AI Generated Summary

Three Saudi-flagged supertankers carrying six million barrels of crude sailed through the Strait of Hormuz on Thursday, hours after the United States and Iran signed a memorandum of understanding to end four months of war, even as fresh Israeli airstrikes in Lebanon cast an immediate shadow over the agreement’s durability.

President Donald Trump and Iranian President Masoud Pezeshkian both signed the document on Wednesday, bringing it into effect two days earlier than expected. The memorandum calls for the immediate opening of the Strait of Hormuz and the lifting of an American naval blockade of Iranian ports. Ships that had previously concealed their positions by switching off transponders began broadcasting their locations, signalling a cautious return of confidence among shippers.

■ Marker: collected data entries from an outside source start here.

import Literature.Barriers.CriticalPhenomena.WeaklySAWCouplingFlowCutoff
import Literature.Barriers.CriticalPhenomena.WeaklySAWCouplingFlowRemainderSums
import HarnessLib

/-!
# Bridge: the (A1) cut-off hypotheses `CutoffGbarHyp` (weights `Ω^{-(j-k)₊}`) feed the weight
# structure `WeightHyp` of the perturbed flow, and `ǧ_∞ · Σ_jβ_j → 1` under them
# (Bauerschmidt–Brydges–Slade 2015, §8.3; [BBS-rg-flow], Assumption (A1))

A small joining file (theorems only). Two formalisations of Assumption (A1) of [BBS-rg-flow]
(Bauerschmidt–Brydges–Slade, AHP 16 (2015)) coexist in the tree:

* `CTWSAW.CutoffGbarHyp β Ω k B c N g₀` (`WeaklySAWCouplingFlowCutoff.lean`): `|β_j| ≤ BΩ^{-(j-k)₊}`
  for an arbitrary cut-off `k ∈ ℕ ∪ {∞}` (the weights `cutoffWeight Ω k j = Ω^{-(j-k)₊}` of
  `WeaklySAWFlowStructuralStability.lean`), `β_j ≥ c` for `j ≤ k` off at most `N` exceptional
  scales, smallness of `g₀` — the hypotheses of Lemma 2.1 for the UNPERTURBED flow `ḡ`;
* `CTWSAW.WeightHyp β ρ g χ g₀ c R Ω jm N` (`WeaklySAWCouplingFlowRemainderSums.lean`): the same
  exceptional-scale structure with abstract weights `χ` (`χ_{jm+1+i} ≤ Ω^{-(i+1)}`) and the
  remainder bound `ρ_l ≤ Rχ_lǧ_l` of the PERTURBED flow `ǧ_{j+1} = ǧ_j - β_jǧ_j² + r_j` of BBS 2015,
  §8.3 (`r_j = O(χ_jǧ_j³)`).

Proved here: for a finite cut-off `k`, `CutoffGbarHyp` with the remainder bound
`ρ_l ≤ RΩ^{-(l-k)₊}ǧ_l` (and `Rg₀ ≤ c/24`) yields `WeightHyp` with `χ = Ω^{-(·-k)₊}`, `jm = k`
(`CutoffGbarHyp.weightHyp`); for `β ≥ 0` it yields `GbarHyp` (`CutoffGbarHyp.gbarHyp`); hence the
second lemma of §8.3 for the perturbed flow in the form **`ǧ_∞ · Σ_jβ_j → 1`** along families
carrying `GchHyp` and `CutoffGbarHyp` with uniform constants (`tendsto_limUnder_mul_tsum_of_cutoff`,
from `tendsto_limUnder_mul_tsum_of_weightHyp`).

## References
* R. Bauerschmidt, D. C. Brydges, G. Slade, Ann. Henri Poincaré 16 (2015), §1.3 ((1.7)–(1.8): `j_Ω`,
  `χ_j`), Assumption (A1). [BauerschmidtBrydgesSlade2015Flow]
* R. Bauerschmidt, D. C. Brydges, G. Slade, CMP 337 (2015), §6.1 (Assumption (A1)), §8.3 (second
  lemma, `r_j = O(χ_jǧ_j³)`). [BauerschmidtBrydgesSlade2015LogCorr]
-/

noncomputable section

open Filter Topology Finset
open scoped BigOperators

namespace Literature.Barriers.CriticalPhenomena

namespace CTWSAW

namespace CutoffGbarHyp

variable {β : ℕ → ℝ} {Ω B c g₀ : ℝ} {N : ℕ}

/-- For `β ≥ 0` (the case of BBS 2015, §6.1: `β_j > 0`), the cut-off hypotheses contain the
standing hypotheses `GbarHyp` of `WeaklySAWCouplingFlow.lean` (`0 ≤ β_j ≤ B`, `g₀ > 0`, `Bg₀ ≤ 1/4`).
[cite: BauerschmidtBrydgesSlade2015Flow, Assumption (A1)]
[cite: BauerschmidtBrydgesSlade2015LogCorr, §6.1 (β_j > 0)] -/
theorem gbarHyp {k : ℕ∞} (h : CutoffGbarHyp β Ω k B c N g₀) (hβ : ∀ j, 0 ≤ β j) :
    GbarHyp β B g₀ where
  beta_nonneg := hβ
  beta_le j := (le_abs_self (β j)).trans (h.abs_le_B j)
  pos := h.g₀_pos
  small := h.smallB

/-- **`CutoffGbarHyp` feeds `WeightHyp`** (finite cut-off `k`): with the weights
`χ_j = Ω^{-(j-k)₊}` and a remainder bound `ρ_l ≤ Rχ_lǧ_l` (`Rg₀ ≤ c/24`), the exceptional-scale
structure of (A1) packaged in `CutoffGbarHyp β Ω k B c N g₀` is exactly the data `WeightHyp` of
`WeaklySAWCouplingFlowRemainderSums.lean` with `jm = k` (`χ_{k+1+i} = Ω^{-(i+1)}`).
[cite: BauerschmidtBrydgesSlade2015Flow, §1.3 ((1.8)) and Assumption (A1)]
[cite: BauerschmidtBrydgesSlade2015LogCorr, §8.3 (r_j = O(χ_jǧ_j³))] -/
theorem weightHyp {k : ℕ} {ρ g : ℕ → ℝ} {R : ℝ} (h : CutoffGbarHyp β Ω (k : ℕ∞) B c N g₀)
    (hR : 0 ≤ R) (hsmall : R * g₀ ≤ c / 24)
    (hρ : ∀ l, ρ l ≤ R * cutoffWeight Ω (k : ℕ∞) l * g l) :
    WeightHyp β ρ g (cutoffWeight Ω (k : ℕ∞)) g₀ c R Ω k N where
  c_pos := h.c_pos
  R_nonneg := hR
  smallR := hsmall
  exc := by
    obtain ⟨s, hs, hβ⟩ := h.exc
    exact ⟨s, hs, fun l hl hls => hβ l (by exact_mod_cast hl) hls⟩
  chi_nonneg l := (h.weight_pos l).le
  chi_le_one l := h.weight_le_one l
  one_lt := h.one_lt
  chi_decay i := by
    rw [cutoffWeight_coe, show k + 1 + i - k = i + 1 by omega, inv_pow]
  rho_le := hρ

end CutoffGbarHyp

/-- **`ǧ_∞ · Σ_jβ_j → 1` under the (A1) cut-off hypotheses**: along any family of perturbed flows
`ǧ(i)` (`GchHyp`) whose coefficients satisfy `CutoffGbarHyp (β i) Ω (k i) B' c N (g₀ i)` with finite
cut-offs `k i` and uniform constants, with remainder bounds `ρ_l(i) ≤ RΩ^{-(l-k(i))₊}ǧ_l(i)`,
`Rg₀(i) ≤ c/24`, in the massive case (`Σ_jβ_j(i) < ∞`) with `Σ_jβ_j(i) → ∞` and `g₀(i) → ĝ₀ > 0`:
`ǧ_∞(i) · Σ_jβ_j(i) → 1` — the second lemma of §8.3 ("`ǧ_∞ ∼ 1/𝖡_{m²}`", given
`Σ_jβ_j = 𝖡_{m²} → ∞`) for the perturbed recursion.
[cite: BauerschmidtBrydgesSlade2015LogCorr, §8.3 (second lemma: ǧ_∞ ∼ 1/𝖡_{m²})]
[cite: BauerschmidtBrydgesSlade2015Flow, Assumption (A1), Lemma 2.1(ii)(a)] -/
theorem tendsto_limUnder_mul_tsum_of_cutoff {ι : Type*} {l : Filter ι}
    {βf ρf gf : ι → ℕ → ℝ} {k : ι → ℕ} {B B' c R Ω : ℝ} {N : ℕ} {g0 : ι → ℝ} {ĝ₀ : ℝ}
    (hh : ∀ i, GchHyp (βf i) (ρf i) (gf i) B (g0 i))
    (hc : ∀ i, CutoffGbarHyp (βf i) Ω (k i : ℕ∞) B' c N (g0 i))
    (hR : 0 ≤ R) (hsmall : ∀ i, R * g0 i ≤ c / 24)
    (hρ : ∀ i l, ρf i l ≤ R * cutoffWeight Ω (k i : ℕ∞) l * gf i l)
    (hβ : ∀ i, Summable (βf i)) (hS : Tendsto (fun i => ∑' j, βf i j) l atTop)
    (hg : Tendsto g0 l (𝓝 ĝ₀)) (hĝ₀ : 0 < ĝ₀) :
    Tendsto (fun i => limUnder atTop (gf i) * ∑' j, βf i j) l (𝓝 1) :=
  tendsto_limUnder_mul_tsum_of_weightHyp hh
    (fun i => (hc i).weightHyp hR (hsmall i) (hρ i)) hβ hS hg hĝ₀

end CTWSAW

end Literature.Barriers.CriticalPhenomena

Benchmark Brent crude futures fell a further 2 percent to below 78 dollars a barrel, the lowest level since the conflict began in February.

The agreement starts a 60-day negotiation period to reach a final settlement to the war, which Trump launched alongside Israeli Prime Minister Benjamin Netanyahu in February.

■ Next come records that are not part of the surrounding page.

import Mathlib
import Summits.KontsevichZagierPeriods.Zeta5Search.CatalanQSum
import HarnessLib

/-!
# Catalan box family — PROOF of the exact 2-adic law F2♯ for the `G`-coefficient (`CatalanQSum.TwoAdicLaw`)

HONEST FRAMING: systematic search; no irrationality claim unless certified.

Cell `pub-zeta5`, prover seat p3 (gen 2), for the `fam-catalan` / `fam-denom` lanes.  `theorem twoAdicLaw_holds : TwoAdicLaw`:
for ALL `H, J, K, L, M` on the box (only `H ≤ K + L` is used),
`v₂(catalanQ H J K L M) = 3 − 2(S + C) + s₂(S) + s₂(C)`, `S = J+K−M`, `C = K+L−H`, `s₂` = binary digit sum
— fam-catalan's F2♯ (Q-half; `families/catalan/QSUM.md` §5.1, proved there on paper in the Pochhammer regrouping; here proved
directly on the tree's `₃F₂` evaluator `f32Aux`).  Nothing here is a statement about Catalan's constant.

PROOF.  (1) A half-integer `x + ½` (`x ∈ ℤ`) is `odd/2`, so `v₂ = −1`; hence `v₂((x+½)_n) = −n` (`padicValRat_poch_half`) and
`v₂(g(r)) = r` for the tree's `gammaHalfRatio` (`padicValRat_gammaHalfRatio`).  (2) The `i`-th term `t_i` of the evaluator of
`₃F₂(−J, −C, x+½; y+½, z+½; 1)` satisfies `t_{i+1} = t_i·(i−J)(i−C)(x+½+i)/((i+1)(y+½+i)(z+½+i))`, whence for `i ≤ min(J,C)`
`v₂(t_i) = i + [v₂(J!) − v₂((J−i)!) − v₂(i!)] + [v₂(C!) − v₂((C−i)!)] = i + v₂ C(J,i) + v₂(C!/(C−i)!) ≥ i` (`f32Aux_fst_val`);
so every term after `t_0 = 1` has POSITIVE valuation and, by the ultrametric inequality (`padicValRat.sum_pos_of_pos`,
`padicValRat.add_eq_of_lt`), `v₂(₃F₂) = 0` (`padicValRat_f32`).  (3) Multiply out the prefactor `8(−1)^{…}(½)_H(½)_K g(H−L)g(H−S)/(S!C!)`
with LEGENDRE `v₂(n!) = n − s₂(n)` (`sub_one_mul_padicValNat_factorial`): `3 − H − K + (H−L) + (H−S) − (S − s₂S) − (C − s₂C)`, which is the
claim because `C = K + L − H`.
-/

open Finset

namespace Summit.KontsevichZagierPeriods.Zeta5Search.CatalanQSum

/-! ### Half-integers and their Pochhammers, 2-adically -/

/-- A half-integer `x + ½` is non-zero. -/
theorem intCast_add_half_ne_zero (x : ℤ) : (x : ℚ) + 1 / 2 ≠ 0 := by
  intro h
  have h2 : ((2 * x + 1 : ℤ) : ℚ) = 0 := by push_cast; linarith
  have h3 : (2 * x + 1 : ℤ) = 0 := by exact_mod_cast h2
  omega

/-- A half-integer `x + ½ = (2x+1)/2` has `v₂ = −1`. -/
theorem padicValRat_intCast_add_half (x : ℤ) : padicValRat 2 ((x : ℚ) + 1 / 2) = -1 := by
  have h : ((x : ℚ) + 1 / 2) = ((2 * x + 1 : ℤ) : ℚ) / 2 := by push_cast; ring
  have hodd : (2 * x + 1 : ℤ) ≠ 0 := by omega
  have h2 : padicValRat 2 (2 : ℚ) = 1 := by simpa using padicValRat.self (p := 2) one_lt_two
  rw [h, padicValRat.div (by exact_mod_cast hodd) two_ne_zero, padicValRat.of_int,
    padicValInt.eq_zero_of_not_dvd (by omega), h2]
  norm_num

/-- `(x + ½)_n ≠ 0` for an integer `x`. -/
theorem poch_half_ne_zero (x : ℤ) (n : ℕ) : poch ((x : ℚ) + 1 / 2) n ≠ 0 := by
  induction n with
  | zero => simp [poch]
  | succ n ih =>
    rw [poch, show (x : ℚ) + 1 / 2 + (n : ℕ) = ((x + n : ℤ) : ℚ) + 1 / 2 by push_cast; ring]
    exact mul_ne_zero ih (intCast_add_half_ne_zero _)

/-- `v₂((x + ½)_n) = −n` for an integer `x`: each factor is an odd integer over `2`. -/
theorem padicValRat_poch_half (x : ℤ) (n : ℕ) : padicValRat 2 (poch ((x : ℚ) + 1 / 2) n) = -(n : ℤ) := by
  induction n with
  | zero => simp [poch]
  | succ n ih =>
    rw [poch, show (x : ℚ) + 1 / 2 + (n : ℕ) = ((x + n : ℤ) : ℚ) + 1 / 2 by push_cast; ring,
      padicValRat.mul (poch_half_ne_zero x n) (intCast_add_half_ne_zero _), ih, padicValRat_intCast_add_half]
    push_cast
    ring

/-- `(½)_n ≠ 0`. -/
theorem poch_oneHalf_ne_zero (n : ℕ) : poch (1 / 2) n ≠ 0 := by
  have h := poch_half_ne_zero 0 n
  simpa using h

/-- `v₂((½)_n) = −n`. -/
theorem padicValRat_poch_oneHalf (n : ℕ) : padicValRat 2 (poch (1 / 2) n) = -(n : ℤ) := by
  have h := padicValRat_poch_half 0 n
  simpa using h

/-- `g(r) = Γ(½)/Γ(r+½) ≠ 0`. -/
theorem gammaHalfRatio_ne_zero (r : ℤ) : gammaHalfRatio r ≠ 0 := by
  unfold gammaHalfRatio
  split_ifs
  · exact inv_ne_zero (poch_oneHalf_ne_zero _)
  · exact mul_ne_zero (pow_ne_zero _ (by norm_num)) (poch_oneHalf_ne_zero _)

/-- `v₂(g(r)) = r` for every integer `r`. -/
theorem padicValRat_gammaHalfRatio (r : ℤ) : padicValRat 2 (gammaHalfRatio r) = r := by
  unfold gammaHalfRatio
  split_ifs with h
  · rw [padicValRat.inv, padicValRat_poch_oneHalf, neg_neg, Int.toNat_of_nonneg h]
  · rw [padicValRat.mul (pow_ne_zero _ (by norm_num)) (poch_oneHalf_ne_zero _), padicValRat.pow,
      padicValRat.neg, padicValRat.one, mul_zero, zero_add, padicValRat_poch_oneHalf,
      Int.toNat_of_nonneg (by omega), neg_neg]

/-! ### The terminating `₃F₂` evaluator, 2-adically -/

/-- One step of the term recursion. -/
theorem f32Aux_fst_succ (J C : ℕ) (a b₁ b₂ : ℚ) (i : ℕ) :
    (f32Aux J C a b₁ b₂ (i + 1)).1 = (f32Aux J C a b₁ b₂ i).1 *
      ((((i : ℚ) - J) * ((i : ℚ) - C) * (a + i)) / (((i : ℚ) + 1) * (b₁ + i) * (b₂ + i))) := by
  simp only [f32Aux]
  ring

/-- One step of the partial-sum recursion. -/
theorem f32Aux_snd_succ (J C : ℕ) (a b₁ b₂ : ℚ) (i : ℕ) :
    (f32Aux J C a b₁ b₂ (i + 1)).2 = (f32Aux J C a b₁ b₂ i).2 + (f32Aux J C a b₁ b₂ (i + 1)).1 := by
  simp only [f32Aux]

/-- The partial sum is `1 +` the sum of the later terms. -/
theorem f32Aux_snd_eq (J C : ℕ) (a b₁ b₂ : ℚ) (n : ℕ) :
    (f32Aux J C a b₁ b₂ n).2 = 1 + ∑ i ∈ range n, (f32Aux J C a b₁ b₂ (i + 1)).1 := by
  induction n with
  | zero => simp [f32Aux]
  | succ n ih => rw [f32Aux_snd_succ, ih, Finset.sum_range_succ, add_assoc]

/-- `v₂(n!) = v₂((n−j)!) + v₂((j)! ) + v₂(C(n,j))`-type bookkeeping: `v₂(n!) = v₂(C(n,j)) + v₂(j!) + v₂((n−j)!)`. -/
theorem padicValNat_factorial_eq_choose (n j : ℕ) (h : j ≤ n) :
    padicValNat 2 (n.factorial) = padicValNat 2 (n.choose j) + padicValNat 2 (j.factorial)
      + padicValNat 2 ((n - j).factorial) := by
  rw [← Nat.choose_mul_factorial_mul_factorial h,
    padicValNat.mul (mul_ne_zero (Nat.choose_pos h).ne' (Nat.factorial_ne_zero _)) (Nat.factorial_ne_zero _),
    padicValNat.mul (Nat.choose_pos h).ne' (Nat.factorial_ne_zero _)]

/-- **The terms of `₃F₂(−J, −C, x+½; y+½, z+½; 1)`**: for `i ≤ min(J, C)` the `i`-th term is non-zero and
`v₂(t_i) = i + v₂(J!) − v₂((J−i)!) + v₂(C!) − v₂((C−i)!) − v₂(i!)`. -/
theorem f32Aux_fst_val (J C : ℕ) (x y z : ℤ) (i : ℕ) (hiJ : i ≤ J) (hiC : i ≤ C) :
    (f32Aux J C ((x : ℚ) + 1 / 2) ((y : ℚ) + 1 / 2) ((z : ℚ) + 1 / 2) i).1 ≠ 0 ∧
    padicValRat 2 (f32Aux J C ((x : ℚ) + 1 / 2) ((y : ℚ) + 1 / 2) ((z : ℚ) + 1 / 2) i).1
      = (i : ℤ) + (padicValNat 2 J.factorial : ℤ) - padicValNat 2 (J - i).factorial
        + padicValNat 2 C.factorial - padicValNat 2 (C - i).factorial - padicValNat 2 i.factorial := by
  induction i with
  | zero => simp [f32Aux]
  | succ i ih =>
    obtain ⟨hne, hval⟩ := ih (by omega) (by omega)
    rw [f32Aux_fst_succ]
    have hJ : ((i : ℚ) - J) = -(((J - i : ℕ) : ℚ)) := by push_cast [Nat.cast_sub (by omega : i ≤ J)]; ring
    have hC : ((i : ℚ) - C) = -(((C - i : ℕ) : ℚ)) := by push_cast [Nat.cast_sub (by omega : i ≤ C)]; ring
    have ha : ((x : ℚ) + 1 / 2 + i) = ((x + i : ℤ) : ℚ) + 1 / 2 := by push_cast; ring
    have hb1 : ((y : ℚ) + 1 / 2 + i) = ((y + i : ℤ) : ℚ) + 1 / 2 := by push_cast; ring
    have hb2 : ((z : ℚ) + 1 / 2 + i) = ((z + i : ℤ) : ℚ) + 1 / 2 := by push_cast; ring
    have hi1 : ((i : ℚ) + 1) = ((i + 1 : ℕ) : ℚ) := by push_cast; ring
    have hJi : (J - i : ℕ) ≠ 0 := by omega
    have hCi : (C - i : ℕ) ≠ 0 := by omega
    rw [hJ, hC, ha, hb1, hb2, hi1]
    have hJq : (((J - i : ℕ) : ℚ)) ≠ 0 := by exact_mod_cast hJi
    have hCq : (((C - i : ℕ) : ℚ)) ≠ 0 := by exact_mod_cast hCi
    have hiq : (((i + 1 : ℕ) : ℚ)) ≠ 0 := by exact_mod_cast Nat.succ_ne_zero i
    have hnum : -((J - i : ℕ) : ℚ) * -((C - i : ℕ) : ℚ) * (((x + i : ℤ) : ℚ) + 1 / 2) ≠ 0 :=
      mul_ne_zero (mul_ne_zero (neg_ne_zero.2 hJq) (neg_ne_zero.2 hCq)) (intCast_add_half_ne_zero _)
    have hden : ((i + 1 : ℕ) : ℚ) * (((y + i : ℤ) : ℚ) + 1 / 2) * (((z + i : ℤ) : ℚ) + 1 / 2) ≠ 0 :=
      mul_ne_zero (mul_ne_zero hiq (intCast_add_half_ne_zero _)) (intCast_add_half_ne_zero _)
    refine ⟨mul_ne_zero hne (div_ne_zero hnum hden), ?_⟩
    rw [padicValRat.mul hne (div_ne_zero hnum hden), hval, padicValRat.div hnum hden,
      padicValRat.mul (mul_ne_zero (neg_ne_zero.2 hJq) (neg_ne_zero.2 hCq)) (intCast_add_half_ne_zero _),
      padicValRat.mul (neg_ne_zero.2 hJq) (neg_ne_zero.2 hCq),
      padicValRat.mul (mul_ne_zero hiq (intCast_add_half_ne_zero _)) (intCast_add_half_ne_zero _),
      padicValRat.mul hiq (intCast_add_half_ne_zero _), padicValRat.neg, padicValRat.neg,
      padicValRat.of_nat, padicValRat.of_nat, padicValRat.of_nat, padicValRat_intCast_add_half,
      padicValRat_intCast_add_half, padicValRat_intCast_add_half]
    -- factorial bookkeeping
    have e1 : padicValNat 2 (J - i).factorial = padicValNat 2 (J - i) + padicValNat 2 (J - (i + 1)).factorial := by
      rw [show J - i = (J - (i + 1)) + 1 by omega, Nat.factorial_succ,
        padicValNat.mul (by omega) (Nat.factorial_ne_zero _)]
    have e2 : padicValNat 2 (C - i).factorial = padicValNat 2 (C - i) + padicValNat 2 (C - (i + 1)).factorial := by
      rw [show C - i = (C - (i + 1)) + 1 by omega, Nat.factorial_succ,
        padicValNat.mul (by omega) (Nat.factorial_ne_zero _)]
    have e3 : padicValNat 2 (i + 1).factorial = padicValNat 2 (i + 1) + padicValNat 2 i.factorial := by
      rw [Nat.factorial_succ, padicValNat.mul (Nat.succ_ne_zero i) (Nat.factorial_ne_zero _)]
    rw [e1, e2, e3]
    push_cast
    ring

/-- **`v₂(₃F₂(−J, −C, x+½; y+½, z+½; 1)) = 0`** (and the sum is non-zero): the constant term `1` is the unique term of minimal
2-adic valuation. -/
theorem padicValRat_f32 (J C : ℕ) (x y z : ℤ) :
    f32 J C ((x : ℚ) + 1 / 2) ((y : ℚ) + 1 / 2) ((z : ℚ) + 1 / 2) ≠ 0 ∧
    padicValRat 2 (f32 J C ((x : ℚ) + 1 / 2) ((y : ℚ) + 1 / 2) ((z : ℚ) + 1 / 2)) = 0 := by
  unfold f32
  rw [f32Aux_snd_eq]
  set R := ∑ i ∈ range (min J C), (f32Aux J C ((x : ℚ) + 1 / 2) ((y : ℚ) + 1 / 2) ((z : ℚ) + 1 / 2) (i + 1)).1
    with hR
  by_cases hR0 : R = 0
  · rw [hR0, add_zero]
    exact ⟨one_ne_zero, padicValRat.one⟩
  · have hRpos : 0 < padicValRat 2 R := by
      refine padicValRat.sum_pos_of_pos (fun i hi => ?_) hR0
      have hiJ : i + 1 ≤ J := by have := min_le_left J C; omega
      have hiC : i + 1 ≤ C := by have := min_le_right J C; omega
      rw [(f32Aux_fst_val J C x y z (i + 1) hiJ hiC).2, padicValNat_factorial_eq_choose J (i + 1) hiJ,
        padicValNat_factorial_eq_choose C (i + 1) hiC]
      omega
    have h1R : (1 : ℚ) + R ≠ 0 := by
      intro h
      have hR1 : R = -1 := by linarith
      rw [hR1, padicValRat.neg, padicValRat.one] at hRpos
      exact lt_irrefl _ hRpos
    refine ⟨h1R, ?_⟩
    rw [padicValRat.add_eq_of_lt h1R one_ne_zero hR0 (by rwa [padicValRat.one]), padicValRat.one]

/-! ### Legendre and the theorem -/

/-- Legendre at `p = 2`: `v₂(n!) = n − s₂(n)`. -/
theorem padicValNat_two_factorial (n : ℕ) : (padicValNat 2 n.factorial : ℤ) = n - ((Nat.digits 2 n).sum : ℤ) := by
  have h := sub_one_mul_padicValNat_factorial (p := 2) n
  norm_num at h
  have hle := Nat.digit_sum_le 2 n
  omega

/-- `v₂(8) = 3`. -/
theorem padicValRat_two_eight : padicValRat 2 (8 : ℚ) = 3 := by
  have h2 : padicValRat 2 (2 : ℚ) = 1 := by simpa using padicValRat.self (p := 2) one_lt_two
  rw [show (8 : ℚ) = (2 : ℚ) ^ 3 by norm_num, padicValRat.pow, h2]
  norm_num

/-- **F2♯ (Q-half) holds**: `v₂(catalanQ H J K L M) = 3 − 2(S+C) + s₂(S) + s₂(C)` on the whole box. -/
theorem twoAdicLaw_holds : TwoAdicLaw := by
  intro H J K L M hH _ _ _ _
  -- the factors of `catalanQ`
  have ha : ((H : ℚ) + 1 / 2) = ((H : ℤ) : ℚ) + 1 / 2 := by push_cast; ring
  have hb1 : ((H : ℚ) - L + 1 / 2) = (((H : ℤ) - L : ℤ) : ℚ) + 1 / 2 := by push_cast; ring
  have hb2 : ((H : ℚ) - ((J + K - M : ℕ) : ℚ) + 1 / 2) = (((H : ℤ) - ((J + K - M : ℕ) : ℤ) : ℤ) : ℚ) + 1 / 2 := by
    push_cast; ring
  obtain ⟨hF, hFv⟩ := padicValRat_f32 J (K + L - H) (H : ℤ) ((H : ℤ) - L) ((H : ℤ) - ((J + K - M : ℕ) : ℤ))
  rw [← ha, ← hb1, ← hb2] at hF hFv
  have h8 : (8 : ℚ) ≠ 0 := by norm_num
  have hsgn : ((-1 : ℚ) ^ (H + L + (J + K - M))) ≠ 0 := pow_ne_zero _ (by norm_num)
  have hpH := poch_oneHalf_ne_zero H
  have hpK := poch_oneHalf_ne_zero K
  have hg1 := gammaHalfRatio_ne_zero ((H : ℤ) - L)
  have hg2 := gammaHalfRatio_ne_zero ((H : ℤ) - ((J + K - M : ℕ) : ℤ))
  have hfS : (((J + K - M).factorial : ℕ) : ℚ) ≠ 0 := by exact_mod_cast Nat.factorial_ne_zero _
  have hfC : (((K + L - H).factorial : ℕ) : ℚ) ≠ 0 := by exact_mod_cast Nat.factorial_ne_zero _
  have h1 := mul_ne_zero h8 hsgn
  have h2 := mul_ne_zero h1 hpH
  have h3 := mul_ne_zero h2 hpK
  have h4 := mul_ne_zero h3 hg1
  have h5 := mul_ne_zero h4 hg2
  have h6 := div_ne_zero h5 (mul_ne_zero hfS hfC)
  change padicValRat 2 (8 * (-1) ^ (H + L + (J + K - M)) * poch (1 / 2) H * poch (1 / 2) K
      * gammaHalfRatio ((H : ℤ) - L) * gammaHalfRatio ((H : ℤ) - ((J + K - M : ℕ) : ℤ))
      / ((((J + K - M).factorial : ℕ) : ℚ) * (((K + L - H).factorial : ℕ) : ℚ))
      * f32 J (K + L - H) ((H : ℚ) + 1 / 2) ((H : ℚ) - L + 1 / 2) ((H : ℚ) - ((J + K - M : ℕ) : ℚ) + 1 / 2)) = _
  rw [padicValRat.mul h6 hF, padicValRat.div h5 (mul_ne_zero hfS hfC), padicValRat.mul h4 hg2,
    padicValRat.mul h3 hg1, padicValRat.mul h2 hpK, padicValRat.mul h1 hpH, padicValRat.mul h8 hsgn,
    padicValRat.mul hfS hfC, hFv, padicValRat_two_eight, padicValRat.pow, padicValRat.neg, padicValRat.one, mul_zero,
    padicValRat_poch_oneHalf, padicValRat_poch_oneHalf, padicValRat_gammaHalfRatio, padicValRat_gammaHalfRatio,
    padicValRat.of_nat, padicValRat.of_nat, padicValNat_two_factorial, padicValNat_two_factorial]
  push_cast
  omega

end Summit.KontsevichZagierPeriods.Zeta5Search.CatalanQSum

Lebanon complicates the picture immediately

Within hours of the signing, Israeli forces carried out fresh airstrikes in southern Lebanon. Lebanon’s state news agency reported three people killed in strikes on the towns of Kfartebnit and Zebdine on Thursday morning. Reporters in Beirut heard Israeli drones flying low over the capital and its southern suburbs, and fighting continued despite Trump having announced the deal days earlier.

The memorandum explicitly calls for the permanent termination of the war in Lebanon and for the country’s territorial integrity and sovereignty to be ensured, a significant concession to Iran, which had insisted throughout negotiations that any peace deal must cover Lebanon as well. Israel was excluded from the negotiations entirely.

Yet Israel showed no sign of compliance. Its military released a new map on Thursday showing an expanded area of southern Lebanon under occupation, which it describes as a buffer zone. Two Israeli officials told reporters that Israel was holding negotiations with Washington to keep its troops inside Lebanon, with one senior official close to Netanyahu describing those talks as stubborn and saying Israel would not back down. The other official said the outcome would depend on whether Trump decides to force the issue by threatening consequences.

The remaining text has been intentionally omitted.